2026-05-26 18:10:09 +02:00 · 2026-05-26 18:10:09 +02:00 · d0e98b9cb7
commit d0e98b9cb7
parent 56ec0b4a81
6 changed files with 127 additions and 381 deletions
--- a/PLAN.md
+++ b/PLAN.md
@ -1,340 +0,0 @@
 # Insider Copytrade System -- Implementation Plan
 ## Description
 A personal system that monitors SEC EDGAR Form 4 filings in real-time, filters for high-quality insider buying signals, alerts via Slack, and optionally executes trades automatically through Alpaca's paper or live trading API.

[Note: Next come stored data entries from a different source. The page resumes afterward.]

import Summits.CriticalPhenomena.Ising3D.IsingColumnFaceL11CensusRadiiCore

/-!
# The catalogue census of §7.3 as kernel facts, VI-b: the covering-radius machine, `TRG` generator
(cell `pub-ising3x`, seat recog-1; paper §1.6 / §7.3)

HONEST FRAMING: lottery ticket; floor = tightest certified 3D Ising CFT bounds; no exact-solution
claim without a proof. Island framing: certified exclusion region at stated derivative order and
assumptions; not a determination of the 3D Ising critical exponents beyond that.

The `TRG` half of `IsingColumnFaceL11CensusRadiiCore.lean` (see its header for the design): outward natural-
number enclosures `trgEnclN` of the 6 432 monomials `u·π^{a/2}·Γ_g^b·L^s` from the landed certified rational
enclosures `trgGEncl` (`ExclusionSentencesTrgGamma`), `trgEnclN_sound`; the window generator `trgWin` (in
units `trgU = 10¹⁵·lcm(1, …, 32)`: for each monomial, `q` in the range of the segment and `p ∈ [1, 32]` in the
range of the window, all range arithmetic in `ℕ`) with **`trgWin_sound`** (every generated enclosure contains
`trgU · v` for a member `v` of `trgFullFamily 17 32`; nothing is claimed about completeness); the window check
`trgCover` (`= zgapsLE g x (msortN (trgWin x hi)) hi`) and its meaning `trgCover_part`; the constants of part
VIII (`trgG`, `trgHole{A,B,X,Y}`). Kernel evaluations: `…CensusRadiiTrg{A,B,C,D}.lean`; theorems:
`…CensusRadiiTrg.lean`. Pure arithmetic; no certificate, no datum, no σ–ε axiom; nothing is recognised.
Python twin: recog-1 gen 52 `twin_radii.py`.
lottery ticket; floor = tightest certified 3D Ising CFT bounds; no exact-solution claim without a proof.
-/

namespace Summit.CriticalPhenomena.Ising3D
namespace ColumnFaceL11
open Set Literature.MathematicalPhysics.QuantumFieldTheory.ConformalBootstrap3D

/-! ### `TRG`: natural-number enclosures of the monomials, window candidates -/

/-- `lcm(1, …, 32)`. [folklore] -/
def lcm32 : ℕ := 144403552893600

/-- The unit of the `TRG` machine: `10¹⁵ · lcm(1, …, 32)`. [folklore] -/
def trgU : ℕ := 10 ^ 15 * lcm32

/-- `q ∣ lcm(1, …, 32)` for `q ∈ [1, 32]`. [folklore] -/
theorem dvd_lcm32 {q : ℕ} (h1 : 1 ≤ q) (h2 : q ≤ 32) : q ∣ lcm32 := by
  unfold lcm32
  interval_cases q <;> norm_num

/-- Outward natural-number enclosure (numerators over `10¹⁵`) of the monomial `u·π^{a/2}·Γ_g^b·L^s` from the
landed certified rational enclosure `trgGEncl` (the numerators of the census machine's `trgEnclR`). [folklore] -/
def trgEnclN (u : ℕ) (a : ℤ) (g : ℕ) (b : ℤ) (L : ℕ) (s : ℤ) : ℕ × ℕ :=
  ((⌊(trgGEncl u a g b L s).1 * 10 ^ 15⌋).toNat, (⌈(trgGEncl u a g b L s).2 * 10 ^ 15⌉).toNat)

/-- Soundness of `trgEnclN`: `M₁ ≤ 10¹⁵·(u·π^{a/2}·Γ_g^b·L^s) ≤ M₂`. [folklore] -/
theorem trgEnclN_sound (u : ℕ) (a : ℤ) (g : ℕ) (b : ℤ) (L : ℕ) (s : ℤ) :
    (((trgEnclN u a g b L s).1 : ℕ) : ℝ) ≤ 10 ^ 15 * trgGVal u a g b L s ∧
      (10 : ℝ) ^ 15 * trgGVal u a g b L s ≤ (((trgEnclN u a g b L s).2 : ℕ) : ℝ) := by
  obtain ⟨⟨hm1, hm2⟩, hm0⟩ := trgGVal_mem u a g b L s
  set m := trgGEncl u a g b L s with hm
  have hm12 : m.1 ≤ m.2 := by
    have : (m.1 : ℝ) ≤ m.2 := hm1.trans hm2
    exact_mod_cast this
  have hf0 : 0 ≤ ⌊m.1 * 10 ^ 15⌋ := Int.floor_nonneg.mpr (by positivity)
  have hc0 : 0 ≤ ⌈m.2 * 10 ^ 15⌉ := by
    have : (0 : ℚ) ≤ m.2 * 10 ^ 15 := by nlinarith
    exact Int.ceil_nonneg this
  have e1 : ((⌊m.1 * 10 ^ 15⌋ : ℤ) : ℚ) ≤ m.1 * 10 ^ 15 := Int.floor_le _
  have e2 : m.2 * 10 ^ 15 ≤ ((⌈m.2 * 10 ^ 15⌉ : ℤ) : ℚ) := Int.le_ceil _
  have e1' : (((⌊m.1 * 10 ^ 15⌋ : ℤ) : ℚ) : ℝ) ≤ ((m.1 * 10 ^ 15 : ℚ) : ℝ) := Rat.cast_le.mpr e1
  have e2' : ((m.2 * 10 ^ 15 : ℚ) : ℝ) ≤ (((⌈m.2 * 10 ^ 15⌉ : ℤ) : ℚ) : ℝ) := Rat.cast_le.mpr e2
  push_cast at e1' e2'
  have c1 : (((⌊m.1 * 10 ^ 15⌋).toNat : ℕ) : ℝ) = ((⌊m.1 * 10 ^ 15⌋ : ℤ) : ℝ) := by
    have h := Int.toNat_of_nonneg hf0
    exact_mod_cast h
  have c2 : (((⌈m.2 * 10 ^ 15⌉).toNat : ℕ) : ℝ) = ((⌈m.2 * 10 ^ 15⌉ : ℤ) : ℝ) := by
    have h := Int.toNat_of_nonneg hc0
    exact_mod_cast h
  simp only [trgEnclN]
  rw [c1, c2]
  constructor <;> nlinarith

/-- Window candidates of one monomial with enclosure `M` (numerators over `10¹⁵`), as enclosures of
`trgU · value`: `q` in the range of the segment (`1 ≤ p ≤ 32`), `p ∈ [1, 32]` in the range of the scaled
window `[Wlo, Whi]`; all range arithmetic in `ℕ`. [folklore] -/
def trgWinM (Wlo Whi : ℕ) (M : ℕ × ℕ) : List (ℕ × ℕ) :=
  let qlo : ℕ := max 1 ((M.1 * 2048 + (2855 * 10 ^ 15 - 1)) / (2855 * 10 ^ 15))
  let qhi : ℕ := min 32 (M.2 * 2048 / (81 * 10 ^ 15))
  (List.range' qlo (qhi + 1 - qlo)).flatMap fun q : ℕ =>
    let plo : ℕ := max 1 ((Wlo + (M.2 * (lcm32 / q) - 1)) / (M.2 * (lcm32 / q)))
    let phi : ℕ := min 32 (Whi / (M.1 * (lcm32 / q)))
    (List.range' plo (phi + 1 - plo)).map fun p : ℕ => (p * (M.1 * (lcm32 / q)), p * (M.2 * (lcm32 / q)))

/-- All window candidates of `TRG` (the fifteen `Γ`-classes `trgGBList`, `u ≤ 2`, `a ∈ [−6, 6]`, the eleven
`(L, s)` classes `trgLSList` of the §7.3 census machine; the empty exponent triple skipped). [folklore] -/
def trgWin (Wlo Whi : ℕ) : List (ℕ × ℕ) :=
  trgGBList.flatMap fun gb => (List.range 3).flatMap fun u => (iccList (-6) 6).flatMap fun a =>
    trgLSList.flatMap fun Ls =>
      if a = 0 ∧ gb.2 = 0 ∧ Ls.2 = 0 then [] else trgWinM Wlo Whi (trgEnclN u a gb.1 gb.2 Ls.1 Ls.2)

/-- **Soundness of the `TRG` generator**: every generated enclosure contains `trgU · v` for a member `v` of
`trgFullFamily 17 32`. [folklore] -/
theorem trgWin_sound {Wlo Whi : ℕ} {e : ℕ × ℕ} (he : e ∈ trgWin Wlo Whi) :
    ∃ w : ℝ, (∃ v : ℝ, v ∈ trgFullFamily 17 32 ∧ w = (trgU : ℝ) * v) ∧
      ((e.1 : ℕ) : ℝ) ≤ w ∧ w ≤ ((e.2 : ℕ) : ℝ) := by
  unfold trgWin at he
  simp only [List.mem_flatMap, List.mem_range, mem_iccList] at he
  obtain ⟨⟨g, b⟩, hgb, u, hu, a, ha, ⟨L, s⟩, hLs, he⟩ := he
  obtain ⟨hg, hb1, hb2, -⟩ := mem_trgGBList_iff.mp hgb
  obtain ⟨hL, hs1, hs2, -⟩ := mem_trgLSList_iff.mp hLs
  simp only at he
  split_ifs at he with h0
  · simp at he
  unfold trgWinM at he
  simp only [List.mem_flatMap, List.mem_range'_1, List.mem_map] at he
  obtain ⟨q, hq, p, hp, rfl⟩ := he
  set M := trgEnclN u a g b L s with hM
  have hq1 : 1 ≤ q := le_trans (Nat.le_max_left _ _) hq.1
  have hq32 : q ≤ 32 := by
    have h32 : min 32 (M.2 * 2048 / (81 * 10 ^ 15)) ≤ 32 := Nat.min_le_left _ _
    omega
  have hp1 : 1 ≤ p := le_trans (Nat.le_max_left _ _) hp.1
  have hp32 : p ≤ 32 := by
    have h32 : min 32 (Whi / (M.1 * (lcm32 / q))) ≤ 32 := Nat.min_le_left _ _
    omega
  obtain ⟨hM1, hM2⟩ := trgEnclN_sound u a g b L s
  rw [← hM] at hM1 hM2
  set f : ℕ := lcm32 / q with hf
  have hfq : f * q = lcm32 := Nat.div_mul_cancel (dvd_lcm32 hq1 hq32)
  have hfq' : (f : ℝ) * (q : ℝ) = 144403552893600 := by
    have h := hfq; unfold lcm32 at h; exact_mod_cast h
  have hq0 : (0 : ℝ) < q := by exact_mod_cast hq1
  have hf0 : (0 : ℝ) ≤ f := by positivity
  have hp0 : (0 : ℝ) ≤ p := by positivity
  have hmem : (p : ℝ) / q * trgGVal u a g b L s ∈ trgFullFamily 17 32 := by
    refine ⟨p, q, u, L, g, a, b, s, hp1, hp32, hq1, hq32, by omega, hL, hg, ha.1, ha.2, hb1, hb2, hs1, hs2,
      by omega, ?_, rfl⟩
    have h1 : a.natAbs ≤ 6 := by omega
    have h2 : b.natAbs ≤ 4 := by omega
    have h3 : s.natAbs ≤ 1 := by omega
    split_ifs <;> omega
  have key : (trgU : ℝ) * ((p : ℝ) / q * trgGVal u a g b L s) =
      (p : ℝ) * (f : ℝ) * ((10 : ℝ) ^ 15 * trgGVal u a g b L s) := by
    have e : (trgU : ℝ) = (10 : ℝ) ^ 15 * ((f : ℝ) * (q : ℝ)) := by
      rw [hfq']; unfold trgU lcm32; push_cast; ring
    calc (trgU : ℝ) * ((p : ℝ) / q * trgGVal u a g b L s)
        = (10 : ℝ) ^ 15 * ((f : ℝ) * (q : ℝ)) * ((p : ℝ) / q * trgGVal u a g b L s) := by rw [e]
      _ = (p : ℝ) * (f : ℝ) * ((10 : ℝ) ^ 15 * trgGVal u a g b L s) * ((q : ℝ) / (q : ℝ)) := by ring
      _ = (p : ℝ) * (f : ℝ) * ((10 : ℝ) ^ 15 * trgGVal u a g b L s) := by rw [div_self hq0.ne', mul_one]
  refine ⟨(trgU : ℝ) * ((p : ℝ) / q * trgGVal u a g b L s), ⟨_, hmem, rfl⟩, ?_, ?_⟩
  · rw [key]; push_cast
    nlinarith [mul_le_mul_of_nonneg_left hM1 (mul_nonneg hp0 hf0)]
  · rw [key]; push_cast
    nlinarith [mul_le_mul_of_nonneg_left hM2 (mul_nonneg hp0 hf0)]

/-- The covering check of one `TRG` window `(x, hi − g]`. [folklore] -/
def trgCover (g x hi : ℕ) : Bool := zgapsLE g x (msortN (trgWin x hi)) hi

/-- What a passed `TRG` window check means (one `PartsOK` link). [folklore] -/
theorem trgCover_part {g x x' : ℕ} (h : trgCover g x (x' + g) = true) :
    ∃ L : List (ℕ × ℕ), zgapsLE g x L (x' + g) = true ∧
      ∀ e ∈ L, ∃ w : ℝ, (∃ v : ℝ, v ∈ trgFullFamily 17 32 ∧ w = (trgU : ℝ) * v) ∧
        ((e.1 : ℕ) : ℝ) ≤ w ∧ w ≤ ((e.2 : ℕ) : ℝ) :=
  ⟨_, h, fun _ he => trgWin_sound (mem_of_mem_msortN he)⟩

/-- The gap constant of part VIII in units of `trgU`: the certified upper bound `y.hi − x.lo` of the widest
hole (`4882392437583952229796000 / trgU = 3.38107500802…·10⁻⁵`). [folklore] -/
def trgG : ℕ := 4882392437583952229796000

/-- The hole window of part VIII: `[1.319644018, 1.31967783]`. [folklore] -/
def trgHoleA : ℚ := 1319644018 / 10 ^ 9

/-- See `trgHoleA`. [folklore] -/
def trgHoleB : ℚ := 131967783 / 10 ^ 8

/-- The left bounding tuple of the widest `TRG` hole: `x = (22/21)·π²·Γ(⅓)⁻²·G`
(`(p, q, u, a, g, b, L, s) = (22, 21, 0, 4, 1, −2, 4, 1)`). [folklore] -/
def trgHoleX : TrgTuple := (22, 21, 0, 4, 1, -2, 4, 1)

/-- The right bounding tuple of the widest `TRG` hole: `y = (5/6)·√3·π^{−5/2}·Γ(⅓)³·ζ(3)⁻¹`
(`(5, 6, 2, −5, 1, 3, 2, −1)`). [folklore] -/
def trgHoleY : TrgTuple := (5, 6, 2, -5, 1, 3, 2, -1)

end ColumnFaceL11
end Summit.CriticalPhenomena.Ising3D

 The system is fully self-hosted, uses only free/public data sources, and requires no third-party data subscriptions.
 ---
 ## Background
 Company insiders (executives, directors, >10% shareholders) must file SEC Form 4 within 2 business days of any trade. This is public data via SEC EDGAR. The signal value of insider *buying* is academically documented -- executives buying their own stock with personal capital is a meaningful vote of confidence, particularly when:
 - Multiple insiders buy simultaneously (cluster signal)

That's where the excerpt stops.